_DIRECTIONS FOR THIS TASK_. Going through the data below, copy out each line where the word "chart" shows up.

[Stored items]

:::

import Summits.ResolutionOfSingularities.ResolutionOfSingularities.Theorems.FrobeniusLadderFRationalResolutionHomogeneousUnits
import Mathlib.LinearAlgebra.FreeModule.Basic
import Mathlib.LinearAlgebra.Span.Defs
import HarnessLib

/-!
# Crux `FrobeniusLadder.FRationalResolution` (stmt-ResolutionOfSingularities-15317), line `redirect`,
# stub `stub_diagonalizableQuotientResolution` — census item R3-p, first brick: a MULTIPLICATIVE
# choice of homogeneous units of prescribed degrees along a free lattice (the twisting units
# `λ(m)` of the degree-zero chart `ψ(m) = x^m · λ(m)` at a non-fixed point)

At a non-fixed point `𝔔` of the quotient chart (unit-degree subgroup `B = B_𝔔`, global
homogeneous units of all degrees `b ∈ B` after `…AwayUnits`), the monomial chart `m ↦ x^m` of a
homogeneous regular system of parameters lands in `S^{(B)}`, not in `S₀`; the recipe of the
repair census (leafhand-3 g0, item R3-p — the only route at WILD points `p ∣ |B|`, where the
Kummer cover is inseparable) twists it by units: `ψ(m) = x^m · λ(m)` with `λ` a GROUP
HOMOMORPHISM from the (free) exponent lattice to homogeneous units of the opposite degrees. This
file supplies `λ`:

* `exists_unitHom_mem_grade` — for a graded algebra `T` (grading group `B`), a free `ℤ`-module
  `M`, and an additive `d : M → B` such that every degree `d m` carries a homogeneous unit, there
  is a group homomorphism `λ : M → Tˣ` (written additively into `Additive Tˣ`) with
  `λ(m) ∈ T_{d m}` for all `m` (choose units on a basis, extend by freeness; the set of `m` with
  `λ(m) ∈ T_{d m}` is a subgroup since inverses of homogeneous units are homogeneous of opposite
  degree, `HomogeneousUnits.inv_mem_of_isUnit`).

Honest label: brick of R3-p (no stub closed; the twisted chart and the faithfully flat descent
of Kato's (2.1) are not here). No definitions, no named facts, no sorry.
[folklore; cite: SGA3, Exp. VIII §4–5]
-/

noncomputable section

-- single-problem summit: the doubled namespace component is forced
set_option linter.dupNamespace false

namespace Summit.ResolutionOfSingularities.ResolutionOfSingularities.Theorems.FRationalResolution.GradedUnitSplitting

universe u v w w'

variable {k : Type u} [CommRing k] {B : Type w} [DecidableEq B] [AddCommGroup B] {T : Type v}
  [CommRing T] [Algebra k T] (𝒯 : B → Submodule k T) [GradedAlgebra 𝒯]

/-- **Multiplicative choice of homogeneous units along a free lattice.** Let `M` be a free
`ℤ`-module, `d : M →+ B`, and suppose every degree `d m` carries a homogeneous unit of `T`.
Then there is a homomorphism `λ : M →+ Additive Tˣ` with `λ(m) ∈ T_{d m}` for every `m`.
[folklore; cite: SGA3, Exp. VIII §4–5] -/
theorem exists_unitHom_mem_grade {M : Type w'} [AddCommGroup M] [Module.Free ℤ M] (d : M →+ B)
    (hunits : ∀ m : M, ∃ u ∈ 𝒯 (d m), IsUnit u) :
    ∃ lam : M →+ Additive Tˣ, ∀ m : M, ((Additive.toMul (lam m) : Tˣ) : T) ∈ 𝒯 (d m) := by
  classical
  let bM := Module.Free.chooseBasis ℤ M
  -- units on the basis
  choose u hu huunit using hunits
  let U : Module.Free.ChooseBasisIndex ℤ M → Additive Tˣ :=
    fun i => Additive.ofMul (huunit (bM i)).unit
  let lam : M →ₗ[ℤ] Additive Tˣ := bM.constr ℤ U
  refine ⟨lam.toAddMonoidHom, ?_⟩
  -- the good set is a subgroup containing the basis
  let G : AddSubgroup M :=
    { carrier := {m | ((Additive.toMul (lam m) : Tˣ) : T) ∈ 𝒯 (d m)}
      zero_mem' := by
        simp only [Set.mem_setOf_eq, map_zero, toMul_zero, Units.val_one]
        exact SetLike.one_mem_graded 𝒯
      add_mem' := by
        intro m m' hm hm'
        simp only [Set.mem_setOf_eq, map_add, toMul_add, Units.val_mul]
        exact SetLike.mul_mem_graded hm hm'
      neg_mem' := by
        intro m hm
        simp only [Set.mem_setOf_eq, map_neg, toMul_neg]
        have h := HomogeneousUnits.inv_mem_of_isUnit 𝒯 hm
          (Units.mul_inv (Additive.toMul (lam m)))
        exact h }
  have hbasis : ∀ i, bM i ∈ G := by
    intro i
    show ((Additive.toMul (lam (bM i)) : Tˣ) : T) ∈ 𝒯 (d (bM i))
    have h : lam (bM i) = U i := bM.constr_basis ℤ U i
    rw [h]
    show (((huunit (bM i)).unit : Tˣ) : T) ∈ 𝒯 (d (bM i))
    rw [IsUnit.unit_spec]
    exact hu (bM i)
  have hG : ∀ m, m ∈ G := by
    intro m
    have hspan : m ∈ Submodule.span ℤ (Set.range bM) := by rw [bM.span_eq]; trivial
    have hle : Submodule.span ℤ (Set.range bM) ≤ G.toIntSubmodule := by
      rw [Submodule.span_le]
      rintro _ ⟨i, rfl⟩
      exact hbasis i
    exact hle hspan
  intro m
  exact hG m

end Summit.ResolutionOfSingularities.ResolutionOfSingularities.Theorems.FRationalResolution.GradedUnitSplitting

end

:::

_RESPONSE TO THIS EXERCISE_.
# `λ(m)` of the degree-zero chart `ψ(m) = x^m · λ(m)` at a non-fixed point)
At a non-fixed point `𝔔` of the quotient chart (unit-degree subgroup `B = B_𝔔`, global
homogeneous units of all degrees `b ∈ B` after `…AwayUnits`), the monomial chart `m ↦ x^m` of a
Honest label: brick of R3-p (no stub closed; the twisted chart and the faithfully flat descent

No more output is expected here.